ContinuumIO / topik

A Topic Modeling toolbox
BSD 3-Clause "New" or "Revised" License
93 stars 24 forks source link

Identify desired plots / layout schemes #12

Open msarahan opened 8 years ago

msarahan commented 8 years ago

I'm assuming we'll prefer using Bokeh.

msarahan commented 8 years ago

Cluster visualization (this is LDAVis' strength)

Scaling is critical: number of docs. LDAVis limited in this regard.

Termite plot clusters need to be tied to output of clustering visualization!

LDA: similarity quotient is variable to play with. Highlights significant terms. Nice to have - not in high usage, but cute.

Desire: trending terms over time. Mocked up in Kibana, but Kibana has no route back to raw data. Want ability to go from cluster to raw data that contributed.

Stats to display:

Topic tagging/naming: user specified, but tracked through plotting by name instead of by topic index

gpfreitas commented 7 years ago

For some reason, I can't close this issue.

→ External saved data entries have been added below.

import Summits.BirchSwinnertonDyer.BirchSwinnertonDyer.Theorems.ThetaPartnerAtTwoSignedMainConjectureCMTwoRankZeroLowerOffTwoColemanOntoTwo
import Summits.BirchSwinnertonDyer.BirchSwinnertonDyer.Theorems.ThetaPartnerAtTwoSignedControlAtTwoStubPlusHondaSystemTwo
import Literature.NumberTheory.EllipticCurves.CyclotomicZpExtensionLocalGeneratorProofs
import HarnessLib

/-!
# Route `ThetaPartnerAtTwo` (TP2), crux K2R0P♭ (stmt-BirchSwinnertonDyer-26471; derived node K2r0P stmt-BirchSwinnertonDyer-24945), line
# `rankzero` v16, stub (LDℓ)_A, clause (e): **the ♭ Coleman map at `2` is onto `Λ` — UNCONDITIONALLY** (HONDA⁺@2 supplied by the tree)

HONEST FRAMING (cell `pub/bsd-wall`, W-ALL row 1; width seat `bsd-wall-tp2-p2-w2` g3, `--supports` only). THEOREMS ONLY — no definition,
no named fact, no instance, no `sorry`; route-independent (no `Theses`/`Cruxes` import); closes no item; a LOCAL statement at `p = 2` for
EVERY globally minimal `W/ℚ` with `GoodSS W 2`, `a₂ = 0` (CM or not); BSD is NOT proved by any of this.

`…LowerOffTwoColemanOntoTwo` (p617165) proved «every `f ∈ Λ` is a ♭-Coleman value» from a plus Honda system `d` with (L)(TR)(GEN₀) taken as
hypotheses. The tree PROVES HONDA⁺@2 (K4 `SignedControlAtTwo`, seats tp2-p3, tp2-p3-w2, tp2-p3-w3 with the K3 lead's points): at the model `ℚ_[2]`
`SignedEC.PlusLayer.plusHondaSystemTwo_padic` (levels, trace relation, (GEN), non-divisibility of `d_0`; CM-agnostic), transported to
`(ℚ_v, closureEmb)` with (GEN₀) by `SignedEC.plusHondaSystem_adicCompletion_of_padic_nonDiv`. Feeding it in:

* `exists_plusHonda_flat_onto_two` — for every local `g` lifting a topological generator: SOME plus Honda system `d` at `v` ((L)(TR)(GEN)(GEN₀))
  has `Col♭_{g,d}` ONTO `Λ` (`∀ f, ∃ z Ls, IsColemanPair κ ι W 0 g d z Ls f`).
* `exists_localGenerator_plusHonda_flat_onto_two` — the same with `g` ∃-supplied (`ZpExtension.IsCyclotomic.exists_apply_resGalOfEmb_adicCompletion_eq`).
So clause (e) of the LOWER package holds for the tree's own local data, with nothing assumed.

References: [Sprung2012] Thm. 2.2 (2′), Lemma 2.3 (p. 1487), Def. 5.9, 7.2, Prop. 7.3 (pp. 1495–1500); [Kobayashi2003] Thm. 6.2 (p. 11), §8.4
(Lemma 8.9, Props. 8.7, 8.11, 8.12); [KuriharaOtsuki2006] p. 557.
-/

set_option autoImplicit false
-- the Theorems namespace of this sub repeats the summit name by design (D-0017 nested layout)
set_option linter.dupNamespace false

noncomputable section

open scoped Classical NumberField

open NumberField IsDedekindDomain

namespace Summit.BirchSwinnertonDyer.BirchSwinnertonDyer.Theorems

namespace SignedLowerOffTwo.ColemanOnto

open Literature.NumberTheory.EllipticCurves Literature.NumberTheory.GaloisRepresentations
  WeierstrassCurve ZpExtension Literature.NumberTheory.EllipticCurves.Kobayashi2003
  Literature.NumberTheory.EllipticCurves.Sprung2012 Literature.NumberTheory.EllipticCurves.Rank1Residual

variable (W : WeierstrassCurve ℚ) [W.IsElliptic] [W.IsGloballyMinimal] {κ : ZpExtension ℚ 2}
  (v : HeightOneSpectrum (𝓞 ℚ))

/-- **At `p = 2`, `Col♭` is ONTO `Λ` for the tree's plus Honda system — unconditionally.** For `W/ℚ` globally minimal with `GoodSS W 2`,
`a₂ = 0`, cyclotomic `κ`, `v ∋ 2` and every local `g` restricting to a topological generator: there is a plus Honda system `d` at `v` with
(L) `d_m ∈ E(ℚ_{2,m}·ℚ_v)`, (TR) `Tr_{m+2/m+1} d_{m+2} = −d_m`, (GEN), (GEN₀), and EVERY `f ∈ Λ` is the ♭-Coleman value of some functional
(`IsColemanPair κ ι W 0 g d z Ls f`). HONDA⁺@2 = `SignedEC.PlusLayer.plusHondaSystemTwo_padic` + `SignedEC.plusHondaSystem_adicCompletion_of_padic_nonDiv`
(tree), surjectivity = `exists_isColemanPair_flat_eq_two`. [cite: Sprung2012, Prop. 7.3 (p. 1500), Thm. 2.2 (2′) (p. 1487)]
[cite: Kobayashi2003, Thm. 6.2 (p. 11), Prop. 8.12 (p. 17)] -/
theorem exists_plusHonda_flat_onto_two (hss : GoodSS W 2) (ha : W.frobeniusTrace 2 = 0) (hκ : κ.IsCyclotomic)
    (hv : (2 : 𝓞 ℚ) ∈ v.asIdeal) {g : Field.absoluteGaloisGroup (v.adicCompletion ℚ)}
    (hg : κ.IsTopGenerator (resGalOfEmb (closureEmb (K := ℚ) (v.adicCompletion ℚ)) g)) :
    ∃ d : ℕ → localPoints W (v.adicCompletion ℚ),
      (∀ m, d m ∈ localLayerPoints κ (v.adicCompletion ℚ) W m) ∧
      (∀ m, localTrace κ (v.adicCompletion ℚ) W (m + 1) (m + 2) (d (m + 2)) = -d m) ∧
      (∀ m : ℕ, 1 ≤ m → ∀ P ∈ localLayerPoints κ (v.adicCompletion ℚ) W m,
        ∃ B ∈ AddSubgroup.closure (Set.range fun σ : Field.absoluteGaloisGroup (v.adicCompletion ℚ) ↦ σ • d m),
          ∃ P' ∈ localLayerPoints κ (v.adicCompletion ℚ) W (m - 1), ∃ R ∈ localLayerPoints κ (v.adicCompletion ℚ) W m,
            P = B + P' + 2 • R) ∧
      (∀ P ∈ localLayerPoints κ (v.adicCompletion ℚ) W 0, ∃ a : ℤ, ∃ R ∈ localLayerPoints κ (v.adicCompletion ℚ) W 0,
        P = a • d 0 + 2 • R) ∧
      ∀ f : IwasawaAlgebra 2, ∃ (z : localTowerPointsOfEmb κ (closureEmb (K := ℚ) (v.adicCompletion ℚ)) W →+ ℤ_[2])
        (Ls : IwasawaAlgebra 2), IsColemanPair κ (closureEmb (K := ℚ) (v.adicCompletion ℚ)) W 0 g d z Ls f := by
  obtain ⟨d, hd, htr, hgen, hgen0⟩ := SignedEC.plusHondaSystem_adicCompletion_of_padic_nonDiv W hss κ v hv
    fun ι ↦ SignedEC.PlusLayer.plusHondaSystemTwo_padic W hss ha κ hκ ι
  exact ⟨d, hd, htr, hgen, hgen0, exists_isColemanPair_flat_eq_two W κ v hss hv hg hd htr hgen0⟩

/-- **The same with the local generator ∃-supplied** (`p` is totally ramified in `ℚ_∞`: some `g ∈ Γ_{ℚ_v}` restricts to a topological generator,
`ZpExtension.IsCyclotomic.exists_apply_resGalOfEmb_adicCompletion_eq`): at `p = 2`, for `W/ℚ` globally minimal with `GoodSS W 2`, `a₂ = 0`,
cyclotomic `κ`, `v ∋ 2`, there are `g` and a plus Honda system `d` with (L)(TR)(GEN)(GEN₀) for which `Col♭_{g,d}` is onto `Λ`.
[cite: Sprung2012, Prop. 7.3 (p. 1500)] [cite: Kobayashi2003, Thm. 6.2 (p. 11)] [cite: Washington1997, §13.1] -/
theorem exists_localGenerator_plusHonda_flat_onto_two (hss : GoodSS W 2) (ha : W.frobeniusTrace 2 = 0) (hκ : κ.IsCyclotomic)
    (hv : (2 : 𝓞 ℚ) ∈ v.asIdeal) :
    ∃ (g : Field.absoluteGaloisGroup (v.adicCompletion ℚ))
      (_ : κ.IsTopGenerator (resGalOfEmb (closureEmb (K := ℚ) (v.adicCompletion ℚ)) g))
      (d : ℕ → localPoints W (v.adicCompletion ℚ)),
      (∀ m, d m ∈ localLayerPoints κ (v.adicCompletion ℚ) W m) ∧
      (∀ m, localTrace κ (v.adicCompletion ℚ) W (m + 1) (m + 2) (d (m + 2)) = -d m) ∧
      (∀ m : ℕ, 1 ≤ m → ∀ P ∈ localLayerPoints κ (v.adicCompletion ℚ) W m,
        ∃ B ∈ AddSubgroup.closure (Set.range fun σ : Field.absoluteGaloisGroup (v.adicCompletion ℚ) ↦ σ • d m),
          ∃ P' ∈ localLayerPoints κ (v.adicCompletion ℚ) W (m - 1), ∃ R ∈ localLayerPoints κ (v.adicCompletion ℚ) W m,
            P = B + P' + 2 • R) ∧
      (∀ P ∈ localLayerPoints κ (v.adicCompletion ℚ) W 0, ∃ a : ℤ, ∃ R ∈ localLayerPoints κ (v.adicCompletion ℚ) W 0,
        P = a • d 0 + 2 • R) ∧
      ∀ f : IwasawaAlgebra 2, ∃ (z : localTowerPointsOfEmb κ (closureEmb (K := ℚ) (v.adicCompletion ℚ)) W →+ ℤ_[2])
        (Ls : IwasawaAlgebra 2), IsColemanPair κ (closureEmb (K := ℚ) (v.adicCompletion ℚ)) W 0 g d z Ls f := by
  obtain ⟨g, hg⟩ := ZpExtension.IsCyclotomic.exists_apply_resGalOfEmb_adicCompletion_eq hκ v (by exact_mod_cast hv)
    (Multiplicative.ofAdd (1 : ℤ_[2]))
  exact ⟨g, hg, exists_plusHonda_flat_onto_two W v hss ha hκ hv hg⟩

end SignedLowerOffTwo.ColemanOnto

end Summit.BirchSwinnertonDyer.BirchSwinnertonDyer.Theorems

end
import Summits.HubbardSuperconductivity.HubbardSuperconductivity.Theorems.AnisotropyChordTransferFibre3FinX5Eval

/-!
# Route `AnisotropyChord` / H0 rotor rung: FIN per-`L` GM₃ (X5), `L = 30` — row-C cell facts (X5, point wedges), part `p39`

Kernel facts `xcCellAnyA0 30 (49/50) 100 la lb bn tb = true` (row C of cert cells 98, 99 of `L = 30` with `b = bn/100` and the `T⁺·D` brackets `tb` exported by the row-`N₁` facts `xn30_*`): the two Green point wedges `gWedgePt` are recomputed in the kernel, the profile / gradient tables are built from them by monotonicity (`…FinX5Eval`), and g5's row-C check is decided; assembled in `…FinX5GM3Thirty`.
Prover seat `hubbard-h0-rotor-p3` g8; helper for piece A = stmt-HubbardSuperconductivity-23918 of rung 19089 (`--supports`, helper class).
WHAT THIS IS NOT: nothing here proves superconductivity in the Hubbard model (rotor TARGET as worded stays FALSE, g15 verdict); kernel facts for the FIN certificate of ONE conditional reduction.  Tree imports only; zero data; standard axioms.
-/

set_option linter.dupNamespace false
set_option autoImplicit false

namespace Summit.HubbardSuperconductivity.HubbardSuperconductivity.Theorems.AnisotropyChord.Transfer.Fibre3

namespace FinXD

open FinXB FinCell Hole2

set_option maxHeartbeats 4000000 in
/-- row C of cell 98 of `L = 30` (`b = 74/100`). [folklore] -/
theorem xc30_98 : xcCellAnyA0 30 (49/50 : ℚ) 100 651404320265327 667689428271961 74 ((1956049485341243 : ℤ), (2008840065304586 : ℤ)) = true := by decide +kernel

set_option maxHeartbeats 4000000 in
/-- row C of cell 99 of `L = 30` (`b = 74/100`). [folklore] -/
theorem xc30_99 : xcCellAnyA0 30 (49/50 : ℚ) 100 667689428271961 684381663978761 74 ((2005152241478902 : ℤ), (2059209608086432 : ℤ)) = true := by decide +kernel

end FinXD

end Summit.HubbardSuperconductivity.HubbardSuperconductivity.Theorems.AnisotropyChord.Transfer.Fibre3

@msarahan , can you close it? Trying to cleanup my "assigned issues".

gpfreitas commented 7 years ago

Maybe we should just disable the issues in the "Settings" of the repo altogether. I did that with another old project repo, and it worked great (issues were preserved after I re-enabled them as a test... But I'm not sure GH doesn't erase them after a while. I'd be surprised, but if it's important, we should check.)